#### Supplied entries ####
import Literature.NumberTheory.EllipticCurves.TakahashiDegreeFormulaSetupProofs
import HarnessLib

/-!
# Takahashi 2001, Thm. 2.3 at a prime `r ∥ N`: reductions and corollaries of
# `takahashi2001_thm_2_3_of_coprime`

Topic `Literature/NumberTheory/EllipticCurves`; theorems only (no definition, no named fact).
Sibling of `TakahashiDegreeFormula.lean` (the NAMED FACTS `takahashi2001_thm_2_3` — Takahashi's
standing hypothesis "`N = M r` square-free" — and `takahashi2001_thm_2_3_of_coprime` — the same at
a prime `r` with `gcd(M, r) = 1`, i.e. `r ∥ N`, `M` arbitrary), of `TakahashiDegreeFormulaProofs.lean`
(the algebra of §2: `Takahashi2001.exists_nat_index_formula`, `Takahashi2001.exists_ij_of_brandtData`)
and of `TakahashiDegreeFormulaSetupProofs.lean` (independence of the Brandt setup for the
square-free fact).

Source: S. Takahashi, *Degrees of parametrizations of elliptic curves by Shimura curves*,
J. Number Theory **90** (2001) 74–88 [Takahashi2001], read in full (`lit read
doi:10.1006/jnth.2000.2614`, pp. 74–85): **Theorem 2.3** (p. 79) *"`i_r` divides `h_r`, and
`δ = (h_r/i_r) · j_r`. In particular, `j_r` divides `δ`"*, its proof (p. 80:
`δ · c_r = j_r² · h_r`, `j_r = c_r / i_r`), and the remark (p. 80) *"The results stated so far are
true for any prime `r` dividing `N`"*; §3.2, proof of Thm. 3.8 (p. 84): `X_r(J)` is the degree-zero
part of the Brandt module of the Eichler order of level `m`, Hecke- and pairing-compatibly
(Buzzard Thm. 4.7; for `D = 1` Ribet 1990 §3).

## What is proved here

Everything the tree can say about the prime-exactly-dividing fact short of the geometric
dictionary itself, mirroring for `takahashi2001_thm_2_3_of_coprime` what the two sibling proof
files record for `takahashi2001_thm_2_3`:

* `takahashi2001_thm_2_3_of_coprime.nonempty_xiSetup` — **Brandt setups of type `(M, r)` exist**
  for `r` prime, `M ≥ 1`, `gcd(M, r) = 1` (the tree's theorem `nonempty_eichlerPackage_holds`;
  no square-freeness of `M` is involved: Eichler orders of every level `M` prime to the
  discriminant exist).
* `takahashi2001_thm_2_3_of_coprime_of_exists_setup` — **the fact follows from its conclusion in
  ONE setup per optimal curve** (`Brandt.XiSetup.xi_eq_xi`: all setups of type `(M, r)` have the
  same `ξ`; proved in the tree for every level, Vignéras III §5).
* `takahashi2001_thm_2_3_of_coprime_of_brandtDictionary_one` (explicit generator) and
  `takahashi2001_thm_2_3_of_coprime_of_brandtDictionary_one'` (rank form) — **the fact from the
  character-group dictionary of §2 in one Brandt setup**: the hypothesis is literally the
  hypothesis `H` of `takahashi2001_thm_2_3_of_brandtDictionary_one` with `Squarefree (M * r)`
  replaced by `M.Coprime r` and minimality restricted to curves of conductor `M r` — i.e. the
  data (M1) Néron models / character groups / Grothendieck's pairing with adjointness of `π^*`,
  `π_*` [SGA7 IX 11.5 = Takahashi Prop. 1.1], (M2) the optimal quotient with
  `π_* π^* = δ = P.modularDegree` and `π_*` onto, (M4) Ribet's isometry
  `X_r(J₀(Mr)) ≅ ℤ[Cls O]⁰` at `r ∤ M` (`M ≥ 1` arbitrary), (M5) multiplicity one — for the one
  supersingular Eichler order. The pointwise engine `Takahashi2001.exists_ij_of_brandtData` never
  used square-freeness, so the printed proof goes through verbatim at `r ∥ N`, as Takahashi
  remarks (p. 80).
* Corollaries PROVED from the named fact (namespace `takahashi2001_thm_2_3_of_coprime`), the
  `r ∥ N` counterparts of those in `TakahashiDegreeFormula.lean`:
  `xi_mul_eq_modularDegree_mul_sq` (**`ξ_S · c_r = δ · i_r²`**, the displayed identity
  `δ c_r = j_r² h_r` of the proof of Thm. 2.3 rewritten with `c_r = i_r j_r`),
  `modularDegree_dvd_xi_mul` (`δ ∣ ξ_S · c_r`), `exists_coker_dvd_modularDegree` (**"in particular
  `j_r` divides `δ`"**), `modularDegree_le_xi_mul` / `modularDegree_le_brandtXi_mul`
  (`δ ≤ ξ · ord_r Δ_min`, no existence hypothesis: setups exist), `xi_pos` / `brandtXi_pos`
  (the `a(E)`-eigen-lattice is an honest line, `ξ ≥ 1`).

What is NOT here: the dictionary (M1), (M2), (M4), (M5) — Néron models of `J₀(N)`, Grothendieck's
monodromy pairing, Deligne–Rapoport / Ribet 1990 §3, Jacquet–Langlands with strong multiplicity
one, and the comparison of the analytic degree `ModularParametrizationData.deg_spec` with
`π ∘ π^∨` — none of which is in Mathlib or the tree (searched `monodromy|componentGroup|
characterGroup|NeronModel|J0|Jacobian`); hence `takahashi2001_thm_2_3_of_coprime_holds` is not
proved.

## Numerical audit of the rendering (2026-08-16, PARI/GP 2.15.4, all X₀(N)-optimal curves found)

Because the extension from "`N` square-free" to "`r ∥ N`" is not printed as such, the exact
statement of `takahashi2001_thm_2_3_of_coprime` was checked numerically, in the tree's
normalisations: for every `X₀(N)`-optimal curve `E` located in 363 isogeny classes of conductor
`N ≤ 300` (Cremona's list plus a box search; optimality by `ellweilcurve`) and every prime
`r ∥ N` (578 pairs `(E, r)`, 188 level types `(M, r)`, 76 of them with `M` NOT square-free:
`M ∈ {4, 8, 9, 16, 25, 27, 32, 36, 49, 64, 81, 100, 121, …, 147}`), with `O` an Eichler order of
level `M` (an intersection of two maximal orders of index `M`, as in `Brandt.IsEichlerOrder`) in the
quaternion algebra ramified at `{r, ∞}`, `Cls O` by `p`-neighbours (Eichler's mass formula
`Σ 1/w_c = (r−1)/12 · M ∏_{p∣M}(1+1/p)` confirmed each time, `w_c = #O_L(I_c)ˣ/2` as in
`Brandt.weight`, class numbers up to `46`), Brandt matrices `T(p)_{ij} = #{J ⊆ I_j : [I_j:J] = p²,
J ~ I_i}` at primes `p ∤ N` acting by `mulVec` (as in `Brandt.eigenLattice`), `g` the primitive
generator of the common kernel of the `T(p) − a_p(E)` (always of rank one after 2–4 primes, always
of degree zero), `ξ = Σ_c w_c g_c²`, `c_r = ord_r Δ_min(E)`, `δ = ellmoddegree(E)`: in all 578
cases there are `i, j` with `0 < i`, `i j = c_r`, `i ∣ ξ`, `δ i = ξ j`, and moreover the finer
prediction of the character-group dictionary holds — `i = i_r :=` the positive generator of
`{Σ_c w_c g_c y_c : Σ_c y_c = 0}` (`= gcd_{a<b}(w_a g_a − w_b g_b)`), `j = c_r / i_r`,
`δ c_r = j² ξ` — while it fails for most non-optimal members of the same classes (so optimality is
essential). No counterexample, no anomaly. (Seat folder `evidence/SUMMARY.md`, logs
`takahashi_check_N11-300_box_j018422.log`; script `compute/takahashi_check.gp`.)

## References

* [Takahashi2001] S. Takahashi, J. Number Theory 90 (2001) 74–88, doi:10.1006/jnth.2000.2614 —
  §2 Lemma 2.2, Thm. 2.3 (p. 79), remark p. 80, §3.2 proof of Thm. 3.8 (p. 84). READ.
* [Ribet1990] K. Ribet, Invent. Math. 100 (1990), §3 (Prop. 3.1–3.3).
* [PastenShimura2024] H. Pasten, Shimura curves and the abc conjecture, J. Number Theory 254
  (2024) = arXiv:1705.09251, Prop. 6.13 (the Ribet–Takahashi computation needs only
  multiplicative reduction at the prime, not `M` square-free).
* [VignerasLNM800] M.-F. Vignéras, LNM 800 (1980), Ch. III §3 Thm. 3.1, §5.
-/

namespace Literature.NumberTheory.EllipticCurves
####
What you should do
Restate word for word the lines of the data above, starting at the line containing "Corollaries PROVED from" and ending at the line containing "of the proof", both included, and nothing more.

Written answer
* Corollaries PROVED from the named fact (namespace `takahashi2001_thm_2_3_of_coprime`), the
  `r ∥ N` counterparts of those in `TakahashiDegreeFormula.lean`:
  `xi_mul_eq_modularDegree_mul_sq` (**`ξ_S · c_r = δ · i_r²`**, the displayed identity
  `δ c_r = j_r² h_r` of the proof of Thm. 2.3 rewritten with `c_r = i_r j_r`),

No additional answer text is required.